▸ **EXERCISE BRIEF**
From the data that follows, print exactly the lines starting at the one containing "r + η)) ≤ 200" and ending at the one containing "have hZsplit : Z"; include both of them and nothing more.

Stored items:
[Start of section]

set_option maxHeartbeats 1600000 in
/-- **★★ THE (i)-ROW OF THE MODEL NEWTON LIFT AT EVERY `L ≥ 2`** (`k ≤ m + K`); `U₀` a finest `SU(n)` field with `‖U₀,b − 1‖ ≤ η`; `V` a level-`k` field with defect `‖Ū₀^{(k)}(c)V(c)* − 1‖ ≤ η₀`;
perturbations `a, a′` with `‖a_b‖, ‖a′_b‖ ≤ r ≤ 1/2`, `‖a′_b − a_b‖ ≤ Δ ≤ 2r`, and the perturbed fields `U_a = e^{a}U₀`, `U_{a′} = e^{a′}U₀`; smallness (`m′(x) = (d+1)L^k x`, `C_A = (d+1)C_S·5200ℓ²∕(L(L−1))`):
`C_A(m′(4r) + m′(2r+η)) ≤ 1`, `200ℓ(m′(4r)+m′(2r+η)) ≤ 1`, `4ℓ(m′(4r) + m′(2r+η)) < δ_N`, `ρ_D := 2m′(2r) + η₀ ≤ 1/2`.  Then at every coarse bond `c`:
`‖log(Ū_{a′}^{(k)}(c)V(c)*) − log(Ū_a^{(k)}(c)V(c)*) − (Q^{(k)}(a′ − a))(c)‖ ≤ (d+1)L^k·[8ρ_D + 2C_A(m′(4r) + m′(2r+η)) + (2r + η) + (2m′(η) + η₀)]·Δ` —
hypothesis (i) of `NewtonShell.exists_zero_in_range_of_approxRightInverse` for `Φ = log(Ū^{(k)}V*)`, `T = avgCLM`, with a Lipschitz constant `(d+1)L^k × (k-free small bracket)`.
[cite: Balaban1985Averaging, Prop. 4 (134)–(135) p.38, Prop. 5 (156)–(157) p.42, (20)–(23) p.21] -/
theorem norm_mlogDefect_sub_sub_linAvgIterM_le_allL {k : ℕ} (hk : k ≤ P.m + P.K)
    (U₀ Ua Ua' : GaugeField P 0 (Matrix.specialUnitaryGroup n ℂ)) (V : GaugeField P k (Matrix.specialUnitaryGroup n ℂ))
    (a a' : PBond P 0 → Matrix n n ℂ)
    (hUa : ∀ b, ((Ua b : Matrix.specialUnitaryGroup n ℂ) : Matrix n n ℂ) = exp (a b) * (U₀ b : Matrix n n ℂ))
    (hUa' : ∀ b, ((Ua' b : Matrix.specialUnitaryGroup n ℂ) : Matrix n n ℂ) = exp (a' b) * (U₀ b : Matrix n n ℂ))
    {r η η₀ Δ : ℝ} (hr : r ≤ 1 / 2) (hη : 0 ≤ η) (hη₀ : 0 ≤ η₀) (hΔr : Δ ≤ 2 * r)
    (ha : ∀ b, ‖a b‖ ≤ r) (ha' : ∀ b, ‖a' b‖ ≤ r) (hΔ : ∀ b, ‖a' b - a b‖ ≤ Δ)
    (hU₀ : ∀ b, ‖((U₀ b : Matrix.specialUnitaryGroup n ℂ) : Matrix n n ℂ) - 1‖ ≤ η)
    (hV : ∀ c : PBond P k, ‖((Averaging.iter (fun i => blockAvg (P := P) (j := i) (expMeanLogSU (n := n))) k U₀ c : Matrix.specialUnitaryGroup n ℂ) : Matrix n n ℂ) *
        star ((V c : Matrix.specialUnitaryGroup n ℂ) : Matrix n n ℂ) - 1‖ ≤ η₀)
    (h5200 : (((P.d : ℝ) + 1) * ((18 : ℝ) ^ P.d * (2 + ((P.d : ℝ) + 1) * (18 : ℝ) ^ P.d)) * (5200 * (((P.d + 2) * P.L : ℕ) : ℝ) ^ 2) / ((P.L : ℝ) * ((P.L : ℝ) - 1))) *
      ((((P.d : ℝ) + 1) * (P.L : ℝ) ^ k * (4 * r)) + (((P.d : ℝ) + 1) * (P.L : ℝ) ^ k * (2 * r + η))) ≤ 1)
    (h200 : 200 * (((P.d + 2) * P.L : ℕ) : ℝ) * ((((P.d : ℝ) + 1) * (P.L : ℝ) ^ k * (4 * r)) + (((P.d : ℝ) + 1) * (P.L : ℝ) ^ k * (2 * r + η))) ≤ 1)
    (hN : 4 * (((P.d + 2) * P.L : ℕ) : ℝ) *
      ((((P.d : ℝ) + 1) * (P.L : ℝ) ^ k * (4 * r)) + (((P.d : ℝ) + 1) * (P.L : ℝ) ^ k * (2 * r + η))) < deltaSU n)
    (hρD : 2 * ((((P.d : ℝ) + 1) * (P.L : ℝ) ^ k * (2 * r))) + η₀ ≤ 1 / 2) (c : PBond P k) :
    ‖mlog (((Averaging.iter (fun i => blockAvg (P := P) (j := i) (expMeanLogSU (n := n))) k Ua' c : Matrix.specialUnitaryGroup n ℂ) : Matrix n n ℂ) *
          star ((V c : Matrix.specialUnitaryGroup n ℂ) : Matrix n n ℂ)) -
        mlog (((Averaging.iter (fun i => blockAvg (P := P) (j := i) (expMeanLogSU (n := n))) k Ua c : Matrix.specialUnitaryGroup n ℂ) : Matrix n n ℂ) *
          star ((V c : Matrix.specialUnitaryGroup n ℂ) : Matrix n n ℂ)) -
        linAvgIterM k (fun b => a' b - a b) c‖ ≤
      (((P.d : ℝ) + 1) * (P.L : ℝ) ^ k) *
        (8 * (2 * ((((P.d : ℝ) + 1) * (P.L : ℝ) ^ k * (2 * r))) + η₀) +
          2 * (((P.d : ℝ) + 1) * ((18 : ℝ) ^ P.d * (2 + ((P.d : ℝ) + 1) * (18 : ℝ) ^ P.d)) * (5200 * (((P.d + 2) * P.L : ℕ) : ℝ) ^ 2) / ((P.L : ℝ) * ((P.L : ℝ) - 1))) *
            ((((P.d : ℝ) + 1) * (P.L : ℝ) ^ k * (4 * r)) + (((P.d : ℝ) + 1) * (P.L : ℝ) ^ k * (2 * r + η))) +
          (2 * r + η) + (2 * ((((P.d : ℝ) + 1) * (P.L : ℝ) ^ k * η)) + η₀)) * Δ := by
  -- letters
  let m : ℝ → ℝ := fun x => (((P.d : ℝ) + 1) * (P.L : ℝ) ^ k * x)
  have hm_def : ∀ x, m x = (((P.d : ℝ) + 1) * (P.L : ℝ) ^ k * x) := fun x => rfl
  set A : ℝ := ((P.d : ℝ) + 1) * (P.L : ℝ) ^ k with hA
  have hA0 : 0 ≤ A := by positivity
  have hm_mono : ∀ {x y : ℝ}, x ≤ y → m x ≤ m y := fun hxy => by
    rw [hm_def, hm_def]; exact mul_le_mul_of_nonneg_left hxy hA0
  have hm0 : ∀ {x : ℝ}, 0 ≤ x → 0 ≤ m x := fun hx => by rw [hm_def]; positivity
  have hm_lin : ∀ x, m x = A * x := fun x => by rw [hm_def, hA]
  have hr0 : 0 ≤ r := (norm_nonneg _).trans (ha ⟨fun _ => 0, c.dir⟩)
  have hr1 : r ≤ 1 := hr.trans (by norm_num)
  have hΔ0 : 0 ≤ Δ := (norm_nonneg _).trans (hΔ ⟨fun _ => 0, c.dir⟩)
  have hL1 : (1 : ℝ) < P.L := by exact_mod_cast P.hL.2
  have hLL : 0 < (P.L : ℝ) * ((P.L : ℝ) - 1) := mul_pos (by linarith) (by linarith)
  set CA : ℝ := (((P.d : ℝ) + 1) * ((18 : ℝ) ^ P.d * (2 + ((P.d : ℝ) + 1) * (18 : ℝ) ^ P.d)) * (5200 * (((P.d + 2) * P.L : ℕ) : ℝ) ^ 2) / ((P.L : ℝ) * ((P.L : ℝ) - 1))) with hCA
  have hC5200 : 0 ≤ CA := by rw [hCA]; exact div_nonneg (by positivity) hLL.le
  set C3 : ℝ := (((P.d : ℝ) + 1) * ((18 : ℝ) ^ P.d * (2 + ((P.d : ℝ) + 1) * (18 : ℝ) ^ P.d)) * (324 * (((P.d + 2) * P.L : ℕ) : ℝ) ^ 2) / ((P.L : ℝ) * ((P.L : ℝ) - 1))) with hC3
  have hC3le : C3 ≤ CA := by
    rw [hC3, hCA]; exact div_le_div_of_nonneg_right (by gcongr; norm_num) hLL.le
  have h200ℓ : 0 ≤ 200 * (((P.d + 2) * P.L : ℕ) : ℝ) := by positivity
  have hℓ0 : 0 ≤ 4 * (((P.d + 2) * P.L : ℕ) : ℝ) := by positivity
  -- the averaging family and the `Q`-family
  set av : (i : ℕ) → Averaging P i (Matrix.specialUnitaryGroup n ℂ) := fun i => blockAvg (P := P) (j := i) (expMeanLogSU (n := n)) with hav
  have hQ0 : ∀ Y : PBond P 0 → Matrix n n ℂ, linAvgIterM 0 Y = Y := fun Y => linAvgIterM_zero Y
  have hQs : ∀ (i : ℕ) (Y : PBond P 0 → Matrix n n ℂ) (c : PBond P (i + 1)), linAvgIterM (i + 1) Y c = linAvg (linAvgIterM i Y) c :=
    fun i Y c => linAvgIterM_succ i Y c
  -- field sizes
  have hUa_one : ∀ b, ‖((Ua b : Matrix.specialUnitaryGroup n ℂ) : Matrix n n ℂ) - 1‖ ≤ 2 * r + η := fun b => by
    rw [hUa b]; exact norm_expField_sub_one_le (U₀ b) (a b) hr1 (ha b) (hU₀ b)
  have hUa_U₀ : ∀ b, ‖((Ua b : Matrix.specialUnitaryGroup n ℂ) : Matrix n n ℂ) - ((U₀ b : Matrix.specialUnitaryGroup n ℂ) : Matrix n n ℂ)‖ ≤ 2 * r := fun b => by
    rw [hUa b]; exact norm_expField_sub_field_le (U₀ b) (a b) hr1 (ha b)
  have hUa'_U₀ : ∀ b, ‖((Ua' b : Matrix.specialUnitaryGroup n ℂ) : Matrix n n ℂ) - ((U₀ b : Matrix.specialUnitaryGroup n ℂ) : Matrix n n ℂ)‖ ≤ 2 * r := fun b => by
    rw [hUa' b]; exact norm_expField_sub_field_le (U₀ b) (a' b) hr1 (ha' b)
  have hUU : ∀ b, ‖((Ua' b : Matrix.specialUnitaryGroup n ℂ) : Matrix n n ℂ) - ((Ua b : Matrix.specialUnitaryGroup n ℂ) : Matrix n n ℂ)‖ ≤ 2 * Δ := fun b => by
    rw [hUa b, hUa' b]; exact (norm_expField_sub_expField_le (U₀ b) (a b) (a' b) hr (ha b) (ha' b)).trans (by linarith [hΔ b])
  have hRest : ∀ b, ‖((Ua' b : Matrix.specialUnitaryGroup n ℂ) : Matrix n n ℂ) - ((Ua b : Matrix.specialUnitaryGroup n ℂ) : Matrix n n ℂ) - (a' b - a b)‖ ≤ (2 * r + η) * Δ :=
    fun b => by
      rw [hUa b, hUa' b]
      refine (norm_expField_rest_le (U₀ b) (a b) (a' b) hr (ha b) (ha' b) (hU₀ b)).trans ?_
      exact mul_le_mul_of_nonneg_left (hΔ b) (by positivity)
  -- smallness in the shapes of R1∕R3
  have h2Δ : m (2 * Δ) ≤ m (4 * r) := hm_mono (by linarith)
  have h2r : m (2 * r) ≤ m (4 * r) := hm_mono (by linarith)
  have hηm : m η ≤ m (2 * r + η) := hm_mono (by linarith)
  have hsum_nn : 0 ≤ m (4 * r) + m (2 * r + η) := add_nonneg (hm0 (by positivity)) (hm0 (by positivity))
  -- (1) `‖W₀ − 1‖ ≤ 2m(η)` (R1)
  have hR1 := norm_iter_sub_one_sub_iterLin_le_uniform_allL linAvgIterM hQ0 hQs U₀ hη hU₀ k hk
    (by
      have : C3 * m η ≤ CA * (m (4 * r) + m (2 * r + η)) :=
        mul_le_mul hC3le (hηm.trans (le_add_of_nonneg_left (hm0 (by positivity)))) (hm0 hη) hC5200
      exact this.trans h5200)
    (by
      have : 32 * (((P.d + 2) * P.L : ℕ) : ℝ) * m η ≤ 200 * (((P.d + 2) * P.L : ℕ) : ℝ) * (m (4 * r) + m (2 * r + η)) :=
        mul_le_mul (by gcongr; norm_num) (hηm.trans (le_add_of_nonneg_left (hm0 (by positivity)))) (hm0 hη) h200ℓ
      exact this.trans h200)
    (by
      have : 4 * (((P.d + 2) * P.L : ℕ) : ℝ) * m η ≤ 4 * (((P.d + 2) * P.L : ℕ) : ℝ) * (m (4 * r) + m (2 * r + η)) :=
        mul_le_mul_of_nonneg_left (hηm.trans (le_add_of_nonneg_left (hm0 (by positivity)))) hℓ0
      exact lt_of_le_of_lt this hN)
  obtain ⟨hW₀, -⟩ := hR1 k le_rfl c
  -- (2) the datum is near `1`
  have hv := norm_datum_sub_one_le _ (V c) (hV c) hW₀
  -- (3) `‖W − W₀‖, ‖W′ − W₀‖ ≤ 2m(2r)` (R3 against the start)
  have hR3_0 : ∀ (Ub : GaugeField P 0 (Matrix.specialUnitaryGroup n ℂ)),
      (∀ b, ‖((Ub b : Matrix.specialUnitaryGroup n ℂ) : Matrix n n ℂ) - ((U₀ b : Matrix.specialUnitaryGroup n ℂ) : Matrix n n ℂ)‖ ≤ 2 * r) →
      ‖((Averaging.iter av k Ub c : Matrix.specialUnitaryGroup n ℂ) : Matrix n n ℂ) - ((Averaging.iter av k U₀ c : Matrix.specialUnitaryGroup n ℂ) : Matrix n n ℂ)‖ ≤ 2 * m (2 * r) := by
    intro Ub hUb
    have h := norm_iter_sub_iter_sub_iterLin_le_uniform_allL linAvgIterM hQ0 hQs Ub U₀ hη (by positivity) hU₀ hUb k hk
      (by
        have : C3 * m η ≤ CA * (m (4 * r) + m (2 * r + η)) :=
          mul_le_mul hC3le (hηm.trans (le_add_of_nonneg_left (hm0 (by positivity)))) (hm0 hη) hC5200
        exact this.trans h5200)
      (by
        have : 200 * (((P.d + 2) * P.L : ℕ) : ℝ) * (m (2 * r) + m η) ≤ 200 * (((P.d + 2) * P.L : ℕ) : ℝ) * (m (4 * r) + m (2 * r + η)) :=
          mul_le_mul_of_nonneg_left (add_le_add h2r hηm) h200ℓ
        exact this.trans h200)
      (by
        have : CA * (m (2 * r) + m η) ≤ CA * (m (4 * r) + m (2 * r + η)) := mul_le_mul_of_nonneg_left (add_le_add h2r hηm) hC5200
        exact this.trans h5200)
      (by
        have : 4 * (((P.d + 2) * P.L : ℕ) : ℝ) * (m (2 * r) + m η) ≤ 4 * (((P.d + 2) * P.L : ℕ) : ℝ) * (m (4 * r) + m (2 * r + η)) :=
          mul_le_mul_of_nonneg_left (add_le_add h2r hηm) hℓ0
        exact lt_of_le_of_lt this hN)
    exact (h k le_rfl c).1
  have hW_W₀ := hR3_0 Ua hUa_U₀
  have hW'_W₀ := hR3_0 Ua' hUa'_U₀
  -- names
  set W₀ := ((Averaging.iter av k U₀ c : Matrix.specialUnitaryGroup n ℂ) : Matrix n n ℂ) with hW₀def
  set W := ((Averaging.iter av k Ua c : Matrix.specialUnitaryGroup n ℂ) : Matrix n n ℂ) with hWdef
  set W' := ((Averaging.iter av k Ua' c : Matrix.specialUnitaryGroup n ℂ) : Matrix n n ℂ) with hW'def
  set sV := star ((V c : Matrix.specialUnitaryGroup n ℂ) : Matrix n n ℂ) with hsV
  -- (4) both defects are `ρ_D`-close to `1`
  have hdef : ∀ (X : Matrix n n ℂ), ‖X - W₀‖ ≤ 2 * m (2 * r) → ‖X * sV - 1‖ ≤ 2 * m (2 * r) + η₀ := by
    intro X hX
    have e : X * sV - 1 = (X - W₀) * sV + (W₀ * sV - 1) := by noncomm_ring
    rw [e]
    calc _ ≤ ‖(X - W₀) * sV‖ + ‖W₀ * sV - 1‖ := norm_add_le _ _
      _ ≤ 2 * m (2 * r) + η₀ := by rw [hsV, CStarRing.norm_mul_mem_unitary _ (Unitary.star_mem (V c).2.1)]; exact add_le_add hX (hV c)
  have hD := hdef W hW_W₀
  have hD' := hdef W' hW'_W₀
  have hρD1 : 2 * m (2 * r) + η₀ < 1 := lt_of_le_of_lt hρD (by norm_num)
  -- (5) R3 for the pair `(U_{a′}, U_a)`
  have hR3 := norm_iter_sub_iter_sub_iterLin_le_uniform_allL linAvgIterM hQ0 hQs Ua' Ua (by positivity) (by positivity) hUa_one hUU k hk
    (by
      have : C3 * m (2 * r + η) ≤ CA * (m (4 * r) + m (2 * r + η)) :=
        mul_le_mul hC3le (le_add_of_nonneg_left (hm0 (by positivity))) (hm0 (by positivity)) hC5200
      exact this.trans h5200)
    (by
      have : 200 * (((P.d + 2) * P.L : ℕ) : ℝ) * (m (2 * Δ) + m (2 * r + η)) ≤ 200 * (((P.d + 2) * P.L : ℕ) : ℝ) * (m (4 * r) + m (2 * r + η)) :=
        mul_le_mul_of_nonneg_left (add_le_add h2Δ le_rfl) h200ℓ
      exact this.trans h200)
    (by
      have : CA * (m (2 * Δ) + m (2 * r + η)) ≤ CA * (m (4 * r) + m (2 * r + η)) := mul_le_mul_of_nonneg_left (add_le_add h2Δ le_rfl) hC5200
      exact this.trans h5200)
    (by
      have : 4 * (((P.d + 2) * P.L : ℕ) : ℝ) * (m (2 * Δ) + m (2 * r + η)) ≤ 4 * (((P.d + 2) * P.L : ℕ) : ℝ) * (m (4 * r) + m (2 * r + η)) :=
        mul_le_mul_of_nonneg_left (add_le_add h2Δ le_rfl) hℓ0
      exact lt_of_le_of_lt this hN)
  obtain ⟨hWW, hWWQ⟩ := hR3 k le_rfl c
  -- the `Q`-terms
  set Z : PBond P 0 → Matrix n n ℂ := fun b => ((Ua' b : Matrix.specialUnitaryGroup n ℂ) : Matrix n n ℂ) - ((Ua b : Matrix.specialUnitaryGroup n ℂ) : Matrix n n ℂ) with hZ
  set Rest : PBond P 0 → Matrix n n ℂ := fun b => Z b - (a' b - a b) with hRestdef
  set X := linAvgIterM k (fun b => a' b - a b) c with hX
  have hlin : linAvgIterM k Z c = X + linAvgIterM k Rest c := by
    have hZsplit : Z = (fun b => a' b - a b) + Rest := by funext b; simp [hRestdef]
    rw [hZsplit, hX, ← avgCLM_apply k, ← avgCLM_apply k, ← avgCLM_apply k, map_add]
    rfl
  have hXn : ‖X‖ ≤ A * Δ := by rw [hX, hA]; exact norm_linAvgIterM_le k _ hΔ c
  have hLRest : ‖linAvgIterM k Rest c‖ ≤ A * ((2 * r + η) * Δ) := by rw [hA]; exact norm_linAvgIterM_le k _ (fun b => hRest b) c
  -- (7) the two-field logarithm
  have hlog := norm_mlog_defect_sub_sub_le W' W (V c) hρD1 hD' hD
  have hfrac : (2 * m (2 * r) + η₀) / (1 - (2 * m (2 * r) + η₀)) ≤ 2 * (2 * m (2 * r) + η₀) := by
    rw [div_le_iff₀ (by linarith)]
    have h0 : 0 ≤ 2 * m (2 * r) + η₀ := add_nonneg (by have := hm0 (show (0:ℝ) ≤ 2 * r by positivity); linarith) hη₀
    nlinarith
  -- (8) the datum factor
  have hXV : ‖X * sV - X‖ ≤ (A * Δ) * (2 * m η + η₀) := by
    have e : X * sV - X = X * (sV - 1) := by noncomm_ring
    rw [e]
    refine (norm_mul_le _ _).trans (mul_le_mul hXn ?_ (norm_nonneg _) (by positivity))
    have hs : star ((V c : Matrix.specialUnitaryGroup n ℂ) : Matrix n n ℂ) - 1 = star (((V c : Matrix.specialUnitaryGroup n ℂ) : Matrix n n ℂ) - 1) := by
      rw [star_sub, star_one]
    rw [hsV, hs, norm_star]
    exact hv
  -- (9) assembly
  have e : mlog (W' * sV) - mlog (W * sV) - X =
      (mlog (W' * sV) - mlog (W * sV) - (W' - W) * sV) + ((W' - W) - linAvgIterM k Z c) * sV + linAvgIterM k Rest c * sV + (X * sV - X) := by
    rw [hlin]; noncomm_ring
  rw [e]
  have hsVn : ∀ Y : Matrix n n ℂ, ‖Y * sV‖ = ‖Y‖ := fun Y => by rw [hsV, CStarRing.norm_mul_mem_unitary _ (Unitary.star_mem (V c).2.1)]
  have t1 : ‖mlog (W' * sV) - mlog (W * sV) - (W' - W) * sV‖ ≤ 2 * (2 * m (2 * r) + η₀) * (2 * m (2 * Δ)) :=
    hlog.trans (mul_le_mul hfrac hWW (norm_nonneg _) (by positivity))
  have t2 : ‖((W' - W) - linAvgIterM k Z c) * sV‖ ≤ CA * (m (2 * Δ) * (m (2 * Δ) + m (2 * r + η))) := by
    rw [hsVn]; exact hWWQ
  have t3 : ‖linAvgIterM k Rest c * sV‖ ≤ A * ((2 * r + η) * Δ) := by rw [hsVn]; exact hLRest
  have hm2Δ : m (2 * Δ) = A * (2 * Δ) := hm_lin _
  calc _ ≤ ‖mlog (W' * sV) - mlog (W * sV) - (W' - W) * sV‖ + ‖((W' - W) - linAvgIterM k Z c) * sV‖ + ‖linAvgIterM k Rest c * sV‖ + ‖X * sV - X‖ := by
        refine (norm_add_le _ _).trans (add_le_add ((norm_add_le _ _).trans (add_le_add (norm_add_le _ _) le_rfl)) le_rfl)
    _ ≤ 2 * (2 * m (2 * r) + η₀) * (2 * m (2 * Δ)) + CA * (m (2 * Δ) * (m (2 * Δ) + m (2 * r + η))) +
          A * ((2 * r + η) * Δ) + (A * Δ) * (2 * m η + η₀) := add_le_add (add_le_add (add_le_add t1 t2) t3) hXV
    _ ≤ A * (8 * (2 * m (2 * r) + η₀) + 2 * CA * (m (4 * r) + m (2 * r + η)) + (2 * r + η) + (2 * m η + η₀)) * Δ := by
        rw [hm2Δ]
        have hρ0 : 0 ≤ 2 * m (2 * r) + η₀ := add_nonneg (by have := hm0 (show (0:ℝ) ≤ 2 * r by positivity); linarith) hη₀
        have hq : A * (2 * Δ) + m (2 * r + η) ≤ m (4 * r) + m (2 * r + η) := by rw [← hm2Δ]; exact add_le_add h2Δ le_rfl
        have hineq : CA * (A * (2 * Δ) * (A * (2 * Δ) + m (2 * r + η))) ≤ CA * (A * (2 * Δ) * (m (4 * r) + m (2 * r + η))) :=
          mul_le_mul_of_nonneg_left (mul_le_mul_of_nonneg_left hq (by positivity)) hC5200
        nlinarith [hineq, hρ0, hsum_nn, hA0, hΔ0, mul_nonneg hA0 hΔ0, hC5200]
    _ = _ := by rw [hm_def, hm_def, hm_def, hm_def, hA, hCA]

[End of section]

▸ **EXERCISE ANSWER**
      have : 200 * (((P.d + 2) * P.L : ℕ) : ℝ) * (m (2 * Δ) + m (2 * r + η)) ≤ 200 * (((P.d + 2) * P.L : ℕ) : ℝ) * (m (4 * r) + m (2 * r + η)) :=
        mul_le_mul_of_nonneg_left (add_le_add h2Δ le_rfl) h200ℓ
      exact this.trans h200)
    (by
      have : CA * (m (2 * Δ) + m (2 * r + η)) ≤ CA * (m (4 * r) + m (2 * r + η)) := mul_le_mul_of_nonneg_left (add_le_add h2Δ le_rfl) hC5200
      exact this.trans h5200)
    (by
      have : 4 * (((P.d + 2) * P.L : ℕ) : ℝ) * (m (2 * Δ) + m (2 * r + η)) ≤ 4 * (((P.d + 2) * P.L : ℕ) : ℝ) * (m (4 * r) + m (2 * r + η)) :=
        mul_le_mul_of_nonneg_left (add_le_add h2Δ le_rfl) hℓ0
      exact lt_of_le_of_lt this hN)
  obtain ⟨hWW, hWWQ⟩ := hR3 k le_rfl c
  -- the `Q`-terms
  set Z : PBond P 0 → Matrix n n ℂ := fun b => ((Ua' b : Matrix.specialUnitaryGroup n ℂ) : Matrix n n ℂ) - ((Ua b : Matrix.specialUnitaryGroup n ℂ) : Matrix n n ℂ) with hZ
  set Rest : PBond P 0 → Matrix n n ℂ := fun b => Z b - (a' b - a b) with hRestdef
  set X := linAvgIterM k (fun b => a' b - a b) c with hX
  have hlin : linAvgIterM k Z c = X + linAvgIterM k Rest c := by
    have hZsplit : Z = (fun b => a' b - a b) + Rest := by funext b; simp [hRestdef]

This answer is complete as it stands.